WOW Scrapy !! You are telling the truth. All my Ex's are nurse's. Crazy as all get out!!


----------



## KyDawg (Apr 3, 2015)

hdm03 said:


> KyDawg+ has some angry cows



They will bite you and eat your shoes.


----------



## Da Possum (Apr 3, 2015)

KyDawg said:


> They will bite you and eat your shoes.



that's what i've herd


----------



## Da Possum (Apr 3, 2015)

get it??????  herd


----------



## Da Possum (Apr 3, 2015)

lol-ing


----------



## Da Possum (Apr 3, 2015)

smh-ing


----------



## Scrapy (Apr 3, 2015)

rydert said:


> the one that is deaf will still get my wife...it makes me lol.....my wife not so much....


Does it have blue eyes?


----------



## OmenHonkey (Apr 3, 2015)

KyDawg said:


> Cow can injure you without intent. I have several poles in my catch pen that I can get behind if needed. I need to quit messing with them cause I don't move so fast anymore.

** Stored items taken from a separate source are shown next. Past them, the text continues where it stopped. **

import Literature.NumberTheory.GaloisRepresentations.ResidualRepOfTraceCongruence
import Literature.NumberTheory.GaloisRepresentations.ChebotarevCosetCyclotomic
import HarnessLib

/-!
# Crux `AdjointLiftingGL3` (stmt-Langlands-16779), line `birth`, stub S6 (`stub_galoisSeed`):
# residual bookkeeping for the trace identification

Interface-independent lemmas of step (7e) of the Galois-seed stub (reduction modulo `𝔪` of the
identity `tr r_ι(Ad π_g ⊗ χ) = μ ε⁻¹ · (tr ρ_g² / det ρ_g − 1)`):

* `charpoly_eq_of_frobenius_of_isOpen_ker` — two homomorphisms `Γ_F → GL_n(R)` with OPEN kernels
  (residual representations) whose characteristic polynomials agree at the arithmetic Frobenius
  elements above almost every place agree everywhere (Chebotarev, proved coset form
  `infinite_setOf_prime_absNorm_frobenius_mul_inv_mem` for `N = ker τ ∩ ker τ'`);
* `norm_adTrace_sub_lt_one_of_charpoly_eq` — if `ρ, ρ' : G → GL₂(ℚ̄_p)` have residual
  characteristic polynomials given by `τ, τ'` (`HasResidualCharpolys`) and
  `det(X − τ(g)) = det(X − c_g τ'(g))` for scalars `c_g ≠ 0` (a twist), then the adjoint traces
  `tr²/det − 1` of `ρ(g)` and `ρ'(g)` are congruent modulo `𝔪`: `‖· − ·‖ < 1`;
* `norm_mul_sub_mul_lt_one` — the ultrametric product rule used to assemble the seed congruence.
-/

set_option linter.dupNamespace false -- `Summit.Langlands.Langlands` is the mandated namespace

noncomputable section

namespace Summit.Langlands.Langlands.Cruxes.AdjointLiftingGL3.Birth

open scoped MatrixGroups NumberField Polynomial
open NumberField IsDedekindDomain Field Filter Polynomial IsLocalRing
open Literature.NumberTheory.GaloisRepresentations

/-! ## Chebotarev for homomorphisms with open kernel -/

section OpenKernel

/-- **Characteristic polynomials of open-kernel representations are determined by almost all
Frobenius elements.**  Let `τ, τ' : Γ_F → GL_n(R)` be homomorphisms with open kernels (e.g.
residual Galois representations) such that, for all but finitely many finite places `v` of the
number field `F`, `det(X − τ(Φ)) = det(X − τ'(Φ))` for every arithmetic Frobenius `Φ` above `v`.
Then `det(X − τ(g)) = det(X − τ'(g))` for every `g ∈ Γ_F`: the proved coset form of Chebotarev
(`infinite_setOf_prime_absNorm_frobenius_mul_inv_mem`) for the open normal subgroup
`N = ker τ ∩ ker τ'` gives a good place with a Frobenius `Φ ∈ N g`, where `τ(Φ) = τ(g)` and
`τ'(Φ) = τ'(g)`. [cite: TateGCFT1967, §2.4 (Tchebotarev density theorem, existence form)] -/
theorem charpoly_eq_of_frobenius_of_isOpen_ker :
    ∀ {F : Type} [Field F] [NumberField F] {R : Type*} [CommRing R] {n : ℕ}
      (τ τ' : absoluteGaloisGroup F →* GL (Fin n) R),
      IsOpen (τ.ker : Set (absoluteGaloisGroup F)) → IsOpen (τ'.ker : Set (absoluteGaloisGroup F)) →
      (∀ᶠ v : HeightOneSpectrum (𝓞 F) in cofinite, ∀ 𝔓 ∈ v.primesAbove,
        ∀ Φ : absoluteGaloisGroup F, IsArithFrobAt (𝓞 F) Φ 𝔓 →
          ((τ Φ : GL (Fin n) R) : Matrix (Fin n) (Fin n) R).charpoly =
            ((τ' Φ : GL (Fin n) R) : Matrix (Fin n) (Fin n) R).charpoly) →
      ∀ g : absoluteGaloisGroup F,
        ((τ g : GL (Fin n) R) : Matrix (Fin n) (Fin n) R).charpoly =
          ((τ' g : GL (Fin n) R) : Matrix (Fin n) (Fin n) R).charpoly := by
  intro F _ _ R _ n τ τ' hker hker' h g
  classical
  set N : Subgroup (absoluteGaloisGroup F) := τ.ker ⊓ τ'.ker with hNdef
  haveI : N.Normal := Subgroup.normal_inf_normal τ.ker τ'.ker
  have hN : IsOpen (N : Set (absoluteGaloisGroup F)) := by
    rw [hNdef, Subgroup.coe_inf]
    exact hker.inter hker'
  set S : Set (HeightOneSpectrum (𝓞 F)) := {v | ¬ ∀ 𝔓 ∈ v.primesAbove,
      ∀ Φ : absoluteGaloisGroup F, IsArithFrobAt (𝓞 F) Φ 𝔓 →
        ((τ Φ : GL (Fin n) R) : Matrix (Fin n) (Fin n) R).charpoly =
          ((τ' Φ : GL (Fin n) R) : Matrix (Fin n) (Fin n) R).charpoly} with hSdef
  have hS : S.Finite := by
    rw [hSdef]
    exact Filter.eventually_cofinite.mp h
  have hC := infinite_setOf_prime_absNorm_frobenius_mul_inv_mem N hN g
  obtain ⟨v, ⟨-, -, 𝔓, h𝔓, Φ, hΦ, hΦg⟩, hvS⟩ := (hC.sdiff hS).nonempty
  have hv := not_not.mp hvS
  have h1 : τ Φ = τ g := by
    have h1 : τ (Φ * g⁻¹) = 1 := (MonoidHom.mem_ker).mp hΦg.1
    rwa [map_mul, map_inv, mul_inv_eq_one] at h1
  have h2 : τ' Φ = τ' g := by
    have h2 : τ' (Φ * g⁻¹) = 1 := (MonoidHom.mem_ker).mp hΦg.2
    rwa [map_mul, map_inv, mul_inv_eq_one] at h2
  rw [← h1, ← h2]
  exact hv 𝔓 h𝔓 Φ hΦ

end OpenKernel

/-! ## The adjoint trace `tr²/det − 1` modulo `𝔪` -/

section AdTrace

variable {p : ℕ} [Fact p.Prime]

/-- Coefficients of the characteristic polynomial of a `2 × 2` matrix: `coeff 0 = det`,
`coeff 1 = -tr` (Mathlib `Matrix.charpoly_fin_two`). [folklore] -/
theorem coeff_charpoly_fin_two {R : Type*} [CommRing R] [Nontrivial R] (M : Matrix (Fin 2) (Fin 2) R) :
    M.charpoly.coeff 0 = M.det ∧ M.charpoly.coeff 1 = -M.trace := by
  rw [Matrix.charpoly_fin_two]
  constructor
  · simp [coeff_X_pow, coeff_C, coeff_X]
  · simp [coeff_X_pow, coeff_C]

/-- **The adjoint trace of a `p`-adic representation is integral, with the residual adjoint trace
as reduction.**  If `τ` carries the residual characteristic polynomials of
`ρ : G → GL₂(ℚ̄_p)` (`HasResidualCharpolys` over `ℤ̄_p`), then for every `g` there is
`A ∈ ℤ̄_p` with `A = tr ρ(g)² / det ρ(g) − 1` in `ℚ̄_p` and
`A mod 𝔪 = tr τ(g)² / det τ(g) − 1`. [folklore] -/
theorem exists_adTrace_integral {G : Type*} [Group G] {ρ : G →* GL (Fin 2) (PadicAlgCl p)}
    {τ : G →* GL (Fin 2) (padicAlgClResidueField p)}
    (h : HasResidualCharpolys (RingHom.id _) ρ τ) (g : G) :
    ∃ A : padicAlgClIntegers p,
      (A : PadicAlgCl p) =
        ((ρ g : GL (Fin 2) (PadicAlgCl p)) : Matrix (Fin 2) (Fin 2) (PadicAlgCl p)).trace ^ 2 *
          (((ρ g : GL (Fin 2) (PadicAlgCl p)) : Matrix (Fin 2) (Fin 2) (PadicAlgCl p)).det)⁻¹ - 1 ∧
      residue (padicAlgClIntegers p) A =
        ((τ g : GL (Fin 2) (padicAlgClResidueField p)) :
            Matrix (Fin 2) (Fin 2) (padicAlgClResidueField p)).trace ^ 2 *
          (((τ g : GL (Fin 2) (padicAlgClResidueField p)) :
            Matrix (Fin 2) (Fin 2) (padicAlgClResidueField p)).det)⁻¹ - 1 := by
  obtain ⟨P, hP, hP'⟩ := h g
  simp only [RingHom.id_comp] at hP'
  -- coefficients of `P`
  have hcK := coeff_charpoly_fin_two ((ρ g : GL (Fin 2) (PadicAlgCl p)) : Matrix (Fin 2) (Fin 2) (PadicAlgCl p))
  have hck := coeff_charpoly_fin_two ((τ g : GL (Fin 2) (padicAlgClResidueField p)) :
    Matrix (Fin 2) (Fin 2) (padicAlgClResidueField p))
  have hD : ((P.coeff 0 : padicAlgClIntegers p) : PadicAlgCl p) =
      ((ρ g : GL (Fin 2) (PadicAlgCl p)) : Matrix (Fin 2) (Fin 2) (PadicAlgCl p)).det := by
    rw [← hcK.1, ← hP, coeff_map]; rfl
  have hT : ((P.coeff 1 : padicAlgClIntegers p) : PadicAlgCl p) =
      -((ρ g : GL (Fin 2) (PadicAlgCl p)) : Matrix (Fin 2) (Fin 2) (PadicAlgCl p)).trace := by
    rw [← hcK.2, ← hP, coeff_map]; rfl
  have hD' : residue (padicAlgClIntegers p) (P.coeff 0) =
      ((τ g : GL (Fin 2) (padicAlgClResidueField p)) :
        Matrix (Fin 2) (Fin 2) (padicAlgClResidueField p)).det := by
    rw [← hck.1, ← hP', coeff_map]
  have hT' : residue (padicAlgClIntegers p) (P.coeff 1) =
      -((τ g : GL (Fin 2) (padicAlgClResidueField p)) :
        Matrix (Fin 2) (Fin 2) (padicAlgClResidueField p)).trace := by
    rw [← hck.2, ← hP', coeff_map]
  -- `P.coeff 0` is a unit of `ℤ̄_p`
  have hdet : ((τ g : GL (Fin 2) (padicAlgClResidueField p)) :
      Matrix (Fin 2) (Fin 2) (padicAlgClResidueField p)).det ≠ 0 :=
    (Matrix.isUnits_det_units (τ g)).ne_zero
  have hunit : IsUnit (P.coeff 0) := by
    by_contra hnu
    have hmem : P.coeff 0 ∈ maximalIdeal (padicAlgClIntegers p) :=
      (IsLocalRing.mem_maximalIdeal _).mpr hnu
    rw [← residue_eq_zero_iff, hD'] at hmem
    exact hdet hmem
  set u : (padicAlgClIntegers p)ˣ := hunit.unit with hu
  have huval : (u : padicAlgClIntegers p) = P.coeff 0 := hunit.unit_spec
  refine ⟨(P.coeff 1) ^ 2 * ((u⁻¹ : (padicAlgClIntegers p)ˣ) : padicAlgClIntegers p) - 1, ?_, ?_⟩
  · have h1 : (((u⁻¹ : (padicAlgClIntegers p)ˣ) : padicAlgClIntegers p) : PadicAlgCl p) =
        (((u : padicAlgClIntegers p) : PadicAlgCl p))⁻¹ :=
      map_units_inv (padicAlgClIntegers p).subtype u
    push_cast
    rw [h1, huval, hD, hT, neg_sq]
  · have h1 : residue (padicAlgClIntegers p) ((u⁻¹ : (padicAlgClIntegers p)ˣ) : padicAlgClIntegers p) =
        (residue (padicAlgClIntegers p) (u : padicAlgClIntegers p))⁻¹ :=
      map_units_inv (residue (padicAlgClIntegers p)) u
    rw [map_sub, map_one, map_mul, map_pow, h1, huval, hD', hT', neg_sq]

/-- **Two elements of `ℤ̄_p` with the same residue are at distance `< 1`** (converse of
`residue_eq_of_norm_sub_lt_one`). [folklore] -/
theorem norm_sub_lt_one_of_residue_eq {x y : padicAlgClIntegers p}
    (h : residue (padicAlgClIntegers p) x = residue (padicAlgClIntegers p) y) :
    ‖(x : PadicAlgCl p) - y‖ < 1 := by
  rw [← sub_eq_zero, ← map_sub, residue_eq_zero_iff,
    mem_maximalIdeal_iff_norm_lt_one (padicAlgCl_mem_valuationSubring_iff p)] at h
  exact h

/-- **Twist-invariance of the adjoint trace modulo `𝔪`.**  Let `ρ, ρ' : G → GL₂(ℚ̄_p)` have
residual characteristic polynomials carried by `τ, τ' : G → GL₂(ℤ̄_p/𝔪)` (`HasResidualCharpolys`,
e.g. residual representations), and suppose `det(X − τ(g)) = det(X − c_g · τ'(g))` for scalars
`c_g ≠ 0` (i.e. `τ ≅ c ⊗ τ'` on characteristic polynomials).  Then the adjoint traces
`tr²/det − 1` (the trace of `ad⁰`, invariant under twisting) of `ρ(g)` and `ρ'(g)` are congruent
modulo `𝔪`: `‖(tr ρ(g)²/det ρ(g) − 1) − (tr ρ'(g)²/det ρ'(g) − 1)‖ < 1`. [folklore] -/
theorem norm_adTrace_sub_lt_one_of_charpoly_eq :
    ∀ {p : ℕ} [Fact p.Prime] {G : Type*} [Group G]
      (ρ ρ' : G →* GL (Fin 2) (PadicAlgCl p))
      (τ τ' : G →* GL (Fin 2) (padicAlgClResidueField p)) (c : G → padicAlgClResidueField p),
      HasResidualCharpolys (RingHom.id _) ρ τ → HasResidualCharpolys (RingHom.id _) ρ' τ' →
      (∀ g, c g ≠ 0) →
      (∀ g, ((τ g : GL (Fin 2) (padicAlgClResidueField p)) :
          Matrix (Fin 2) (Fin 2) (padicAlgClResidueField p)).charpoly =
        (c g • ((τ' g : GL (Fin 2) (padicAlgClResidueField p)) :
          Matrix (Fin 2) (Fin 2) (padicAlgClResidueField p))).charpoly) →
      ∀ g, ‖(((ρ g : GL (Fin 2) (PadicAlgCl p)) : Matrix (Fin 2) (Fin 2) (PadicAlgCl p)).trace ^ 2 *
            (((ρ g : GL (Fin 2) (PadicAlgCl p)) : Matrix (Fin 2) (Fin 2) (PadicAlgCl p)).det)⁻¹ - 1) -
          (((ρ' g : GL (Fin 2) (PadicAlgCl p)) : Matrix (Fin 2) (Fin 2) (PadicAlgCl p)).trace ^ 2 *
            (((ρ' g : GL (Fin 2) (PadicAlgCl p)) : Matrix (Fin 2) (Fin 2) (PadicAlgCl p)).det)⁻¹ - 1)‖
        < 1 := by
  intro p _ G _ ρ ρ' τ τ' c hρ hρ' hc h g
  obtain ⟨A, hA, hAres⟩ := exists_adTrace_integral hρ g
  obtain ⟨A', hA', hA'res⟩ := exists_adTrace_integral hρ' g
  rw [← hA, ← hA']
  refine norm_sub_lt_one_of_residue_eq ?_
  rw [hAres, hA'res]
  -- `tr τ = c tr τ'`, `det τ = c² det τ'`
  have hck := coeff_charpoly_fin_two ((τ g : GL (Fin 2) (padicAlgClResidueField p)) :
    Matrix (Fin 2) (Fin 2) (padicAlgClResidueField p))
  have hck' := coeff_charpoly_fin_two (c g • ((τ' g : GL (Fin 2) (padicAlgClResidueField p)) :
    Matrix (Fin 2) (Fin 2) (padicAlgClResidueField p)))
  have htr : ((τ g : GL (Fin 2) (padicAlgClResidueField p)) :
      Matrix (Fin 2) (Fin 2) (padicAlgClResidueField p)).trace =
        c g * ((τ' g : GL (Fin 2) (padicAlgClResidueField p)) :
          Matrix (Fin 2) (Fin 2) (padicAlgClResidueField p)).trace := by
    have e := hck.2
    rw [h g, hck'.2, Matrix.trace_smul, smul_eq_mul, neg_inj] at e
    exact e.symm
  have hdet : ((τ g : GL (Fin 2) (padicAlgClResidueField p)) :
      Matrix (Fin 2) (Fin 2) (padicAlgClResidueField p)).det =
        c g ^ 2 * ((τ' g : GL (Fin 2) (padicAlgClResidueField p)) :
          Matrix (Fin 2) (Fin 2) (padicAlgClResidueField p)).det := by
    have e := hck.1
    rw [h g, hck'.1, Matrix.det_smul, Fintype.card_fin] at e
    exact e.symm
  have hdet' : ((τ' g : GL (Fin 2) (padicAlgClResidueField p)) :
      Matrix (Fin 2) (Fin 2) (padicAlgClResidueField p)).det ≠ 0 :=
    (Matrix.isUnits_det_units (τ' g)).ne_zero
  rw [htr, hdet]
  have hcg := hc g
  field_simp

end AdTrace

/-! ## Ultrametric assembly -/

section Ultrametric

/-- **Ultrametric product rule in `ℚ̄_p`**: if `‖x‖ ≤ 1`, `‖y'‖ ≤ 1`, `‖x − x'‖ < 1` and
`‖y − y'‖ < 1` then `‖x y − x' y'‖ < 1` (`x y − x' y' = x (y − y') + (x − x') y'` and the norm of
`ℚ̄_p` is non-archimedean, `PadicAlgCl.isUltrametricDist`). [folklore] -/
theorem norm_mul_sub_mul_lt_one :
    ∀ {p : ℕ} [Fact p.Prime] (x x' y y' : PadicAlgCl p),
      ‖x‖ ≤ 1 → ‖y'‖ ≤ 1 → ‖x - x'‖ < 1 → ‖y - y'‖ < 1 → ‖x * y - x' * y'‖ < 1 := by
  intro p _ x x' y y' hx hy' hxx' hyy'
  have e : x * y - x' * y' = x * (y - y') + (x - x') * y' := by ring
  rw [e]
  refine lt_of_le_of_lt (IsUltrametricDist.norm_add_le_max _ _) (max_lt ?_ ?_)
  · rw [norm_mul]
    calc ‖x‖ * ‖y - y'‖ ≤ 1 * ‖y - y'‖ := by gcongr
      _ < 1 := by rw [one_mul]; exact hyy'
  · rw [norm_mul]
    calc ‖x - x'‖ * ‖y'‖ ≤ ‖x - x'‖ * 1 := by gcongr
      _ < 1 := by rw [mul_one]; exact hxx'

end Ultrametric

end Summit.Langlands.Langlands.Cruxes.AdjointLiftingGL3.Birth

end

I do to. But, i'm 41 and still get around alright. I had one pin me under a gate, then she broke out the pen ran my dad in his truck, broke back in the pen with me and I won!!! She died that day!!


----------



## Da Possum (Apr 3, 2015)

shakin' my hiney - ing


----------



## karen936 (Apr 3, 2015)

No not talking about women anymore
appears to be animals now.


----------



## karen936 (Apr 3, 2015)

Got the mud pie made for easter
now have to make the sides and
smoke the meats. Hope its nice so
the grandkids can swim.


----------



## NCHillbilly (Apr 3, 2015)

What I miss besides Rye Dirt was engaged to Quack, and Bo$$ is thinkin' about cheatin' on Odell?


----------



## NCHillbilly (Apr 3, 2015)

I don't miss raisin' cows at all. I like cow on a plate, but not walking around. I spent too many years dealing with angry cows.


----------



## KyDawg (Apr 3, 2015)

NCHillbilly said:


> I don't miss raisin' cows at all. I like cow on a plate, but not walking around. I spent too many years dealing with angry cows.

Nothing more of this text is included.